This study compared NSS and cognitive functions in euthymic Bipolar I Disorder (BPI) cases to their non-affected first degree relatives and healthy controls. We also investigated the association between NSS and cognitive functions in these three groups. NSS were assessed in three groups using Neurological Evaluation Scale-revised (NES-r). Eight cognitive domains were assessed in 31 euthymic BPI cases, their 30 non-affected first degree relatives and 30 healthy controls using Computerized Neurocognitive Battery (CNB). Euthymic BPI patients had significantly more NSS than non-affected first degree relatives on 5/7 tests (p-value ranges from 0.042 to p = 0.0001) and healthy controls on all tests (p-value from 0.042 to <0.0001). Non-affected first degree relatives and controls did not have any significant difference. BPI participants performed worse than their non-affected first degree relatives on one neurocognitive domain of CNB (spatial memory accuracy, p = 0.03) and healthy controls on four domains (spatial memory accuracy (p = 0.04), abstraction and mental flexibility efficiency (p = 0.04), spatial memory efficiency (p = 0.04), and emotion efficiency (p = 0.04). Non-affected relatives and healthy controls were similar on neurocognitive domains. Accuracy and efficiency indices of some specific cognitive domains were negatively associated with AV rating and tap copying NSS ratings.

Keywords: Bipolar disorder, Euthymic, Neurological soft signs, Cognition

1. Introduction

Neurological soft signs (NSS) refer to subtle impairments in sensory integration, motor coordination and the sequencing of complex motor acts which cannot be precisely localized in the brain but an increased prevalence may suggest an underlying neurodevelopmental brain injury (Buchanan and Heinrichs, 1989; Griffiths et al., 1998). These signs possibly reflect role of genetic factors (Niethammer et al., 2000). Studies have reported the presence of NSS as commonly in Bipolar disorder as in schizophrenia (Nasrallah et al., 1983; Gureje, 1988; Dimitri Valente et al., 2012). About 9.5% and 14% of an affective disorder group were impaired on motor and sensory testing respectively compared to controls (Manschreck and Ames, 1984). Boks et al. (2004) reviewed 17 studies on first episode psychosis, bipolar patients and healthy controls comparing NSS and reported the conclusions as tentative mentioning small sample size of studies. Tobar and Hazem (2008) compared first degree relative of bipolar I disorder with normal controls and demonstrated significant difference on a subset of sensory integration tests (namely graphesthesia and rhythm-tapping).

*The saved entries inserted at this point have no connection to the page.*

/-- With its edge `e₀ = {z,v}` the cluster of the leaf `z` is `{z} ∪ C_v(u)` (`e₀ ∉ u`). [this work] -/
theorem openCluster_leaf_insert (ends : ι → Sym2 V) {z v : V} {e₀ : ι} (he₀ : ends e₀ = s(z, v))
    (hpend : ∀ i, z ∈ ends i → i = e₀) (hzv : z ≠ v) {u : Finset ι} (hu : e₀ ∉ u) :
    openCluster (ends '' (↑(insert e₀ u) : Set ι)) z = insert z (openCluster (ends '' (↑u : Set ι)) v) := by
  set Cv : Set V := openCluster (ends '' (↑u : Set ι)) v with hCv
  ext y
  constructor
  · intro hy
    obtain ⟨p⟩ := hy
    have htr : ∀ a ∈ insert z Cv, ∀ w, (openGraph (ends '' (↑(insert e₀ u) : Set ι))).Adj a w →
        (⊤ : SimpleGraph V).Adj a w ∧ w ∈ insert z Cv := by
      intro a ha w hadj
      rw [openGraph_image_adj] at hadj
      obtain ⟨⟨i, hit, hi⟩, hne⟩ := hadj
      refine ⟨(SimpleGraph.top_adj a w).mpr hne, ?_⟩
      rcases Finset.mem_insert.mp hit with rfl | hiu
      · -- the edge `e₀`: `w ∈ {z, v}`
        have hw : w ∈ s(z, v) := by rw [← he₀, hi]; exact Sym2.mem_mk_right a w
        rcases Sym2.mem_iff.mp hw with rfl | rfl
        · exact Set.mem_insert _ _
        · exact Set.mem_insert_of_mem _ (mem_openCluster_self _ _)
      · -- an edge of `u`: then `a ≠ z` (else `i = e₀ ∈ u`), so `a ∈ Cv` and `w ∈ Cv`
        have haz : a ≠ z := by
          intro haz
          subst haz
          have : i = e₀ := hpend i (by rw [hi]; exact Sym2.mem_mk_left _ w)
          exact hu (this ▸ hiu)
        have haCv : a ∈ Cv := by
          rcases (Set.mem_insert_iff).mp ha with h | h
          · exact absurd h haz
          · exact h
        exact Set.mem_insert_of_mem _
          (mem_openCluster_of_mem_ends ends u v hiu haCv (by rw [hi]; exact Sym2.mem_mk_left a w)
            (by rw [hi]; exact Sym2.mem_mk_right a w))
    exact ((reachable_transfer (insert z Cv) htr p) (Set.mem_insert _ _)).2
  · intro hy
    rcases (Set.mem_insert_iff).mp hy with rfl | hyv
    · exact mem_openCluster_self _ _
    · have hzv' : (openGraph (ends '' (↑(insert e₀ u) : Set ι))).Adj z v := by
        rw [openGraph_image_adj]
        exact ⟨⟨e₀, Finset.mem_insert_self e₀ u, he₀⟩, hzv⟩
      have hvy : v ∈ openCluster (ends '' (↑(insert e₀ u) : Set ι)) v → y ∈ openCluster (ends '' (↑(insert e₀ u) : Set ι)) v :=
        fun _ => openCluster_image_mono ends (Finset.subset_insert e₀ u) v hyv
      exact SimpleGraph.Reachable.trans hzv'.reachable (hvy (mem_openCluster_self _ _))

end leaf

section pendant
variable [DecidableEq ι]

open Classical in
/-- The weighted one-sided mirror sum on the colourings of an edge subset `E'` (transport of `mirror_offCluster_weighted_nonpos` along `{i // i ∈ E'}`,
as in prim-lf-2's `offCluster_twoColouring_nonneg_sub`). [this work] -/
theorem mirror_offCluster_weighted_nonpos_sub (ends : ι → Sym2 V) (E' : Finset ι) (x : V) (A : Set V) (w : Set V → ℝ) (hw : ∀ S, 0 ≤ w S)
    (ψ : Set V → Set V → ℝ) (ha : ∀ a b, ψ a b = -ψ b a) (hm : ∀ a a' b, a ⊆ a' → ψ a b ≤ ψ a' b) :
    ∑ t ∈ E'.powerset.filter (fun t : Finset ι => ∀ a ∈ A, a ∉ openCluster (ends '' (↑t : Set ι)) x),
      w {y | ∃ a ∈ A, y ∈ openCluster (ends '' (↑t : Set ι)) a} *
        ψ (openCluster (ends '' (↑t : Set ι)) x) (openCluster (ends '' (↑(E' \ t) : Set ι)) x) ≤ 0 := by
  set emb : {i // i ∈ E'} ↪ ι := Function.Embedding.subtype _ with hemb
  have key := mirror_offCluster_weighted_nonpos (ends ∘ Subtype.val : {i // i ∈ E'} → Sym2 V) x A w hw ψ ha hm
  have map_compl : ∀ t : Finset {i // i ∈ E'}, (tᶜ).map emb = E' \ t.map emb := by
    intro t
    ext i
    simp only [Finset.mem_map, Finset.mem_compl, Finset.mem_sdiff, hemb, Function.Embedding.coe_subtype]
    constructor
    · rintro ⟨⟨j, hj⟩, hjt, rfl⟩
      exact ⟨hj, fun ⟨⟨k, hk⟩, hkt, hkj⟩ => hjt (by cases hkj; exact hkt)⟩
    · rintro ⟨hiE, hnot⟩
      exact ⟨⟨i, hiE⟩, fun hit => hnot ⟨⟨i, hiE⟩, hit, rfl⟩, rfl⟩
  have map_sub : ∀ t : Finset {i // i ∈ E'}, t.map emb ⊆ E' := by
    intro t i hi
    obtain ⟨⟨j, hj⟩, _, rfl⟩ := Finset.mem_map.mp hi
    exact hj
  refine le_of_eq_of_le (Eq.symm ?_) key
  refine Finset.sum_bij' (fun t _ => t.map emb) (fun t _ => t.subtype (· ∈ E')) ?_ ?_ ?_ ?_ ?_
  · intro t ht
    rw [Finset.mem_filter] at ht ⊢
    refine ⟨Finset.mem_powerset.mpr (map_sub t), ?_⟩
    rw [← image_map_subtype]; exact ht.2
  · intro t ht
    rw [Finset.mem_filter] at ht ⊢
    refine ⟨Finset.mem_univ _, ?_⟩
    have hsub : t ⊆ E' := Finset.mem_powerset.mp ht.1
    rw [image_map_subtype, Finset.subtype_map_of_mem (fun i hi => hsub hi)]
    exact ht.2
  · intro t _
    ext ⟨i, hi⟩
    rw [Finset.mem_subtype, Finset.mem_map]
    constructor
    · rintro ⟨⟨j, hj⟩, hjt, hji⟩
      have hji' : j = i := by simpa [hemb] using hji
      subst hji'
      exact hjt
    · intro h
      exact ⟨⟨i, hi⟩, h, by simp [hemb]⟩
  · intro t ht
    have hsub : t ⊆ E' := Finset.mem_powerset.mp (Finset.mem_filter.mp ht).1
    exact Finset.subtype_map_of_mem (fun i hi => hsub hi)
  · intro t _
    rw [image_map_subtype, image_map_subtype ends E' (tᶜ), map_compl]

end pendant

end Coefficientwise

end Summit.CriticalPhenomena.PercolationContinuityZ3.Theorems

Deficits in cognitive functioning among bipolar patients have been described as measures of illness progression or severity (Zubieta et al., 2001). Among remitted patients with bipolar I disorder (BPI) poorer performance has been reported on a range of cognitive tests, with deficits especially evident on tests of executive function, attention and memory (Malhi et al., 2007; Burdick et al., 2010). Euthymic BPI Chinese patients demonstrated marked cognitive impairments which correlated with illness parameters (Eric et al., 2013). Definite cognitive impairment and different patterns of cognitive style were reported in euthymic patients remitted from recent manic or depressive episode (Fakhry et al., 2013). Indian researchers have reported impairment of executive functions but not memory among first-degree relatives of patients with BPI (Goswami et al., 2006). Others have mentioned impairment in executive functioning and vigilance in first degree relatives of bipolar disorder (Trivedi et al., 2008; Pattanayak et al., 2012).

NSS and cognitive dysfunction in remitted state of bipolar disorder may represent trait deficits. A 6 year longitudinal study confirmed cognitive deficits in patients with bipolar disorder suggesting that these deficits persist even in the euthymic state of the disorder (Mora et al., 2013). The only Indian study correlating NSS with executive functions in euthymic bipolar disorder patients reported significant correlation (Goswami et al., 2006).

Mood and cognition share dynamic relationships with both state and trait dependent components. Because of their relatively static nature, study of the trait characteristics of cognition and neurological signs may provide insights into the etiopathogenesis of mood disorders (Trivedi, 2006).

Most studies, that have been examined, used individual domains, while the underlying neurocognitive systems are inherently complex and interrelated. The relationship between NSS and neurocognitive performance in euthymic bipolar disorder patients in comparison with their first degree non-affected relatives has not been studied to date, to the best of our knowledge. The present study was conducted to fill this lacuna.

2. Methodology

2.1. Study population

This cross-sectional study was conducted at the Department of Psychiatry, PGIMER, Dr. Ram Manohar Lohia Hospital, New Delhi, India. Ethical permissions were taken in accordance with the Indian Council of Medical Guidelines for human research from the Institutional Ethics Committee. A consecutive, consenting sample of 18–60 years old BPI participants (euthymic for one month, and on steady dose of medications for previous 3 months) and their non-affected first degree relatives closest to their age, were recruited. Thirty consenting healthy controls (age range 18–60 years) were also recruited from comparable communities or friends of the patients (relatives were excluded). Participants suffering from any DSM-IV-TR Axis I or II disorder (except BPI disorder in patient group), neurological disorders or substance dependence were excluded.

2.2. Hypotheses

  1. Cognitive functions are impaired more in euthymic BPI patients than non-affected first degree relatives and matched healthy controls.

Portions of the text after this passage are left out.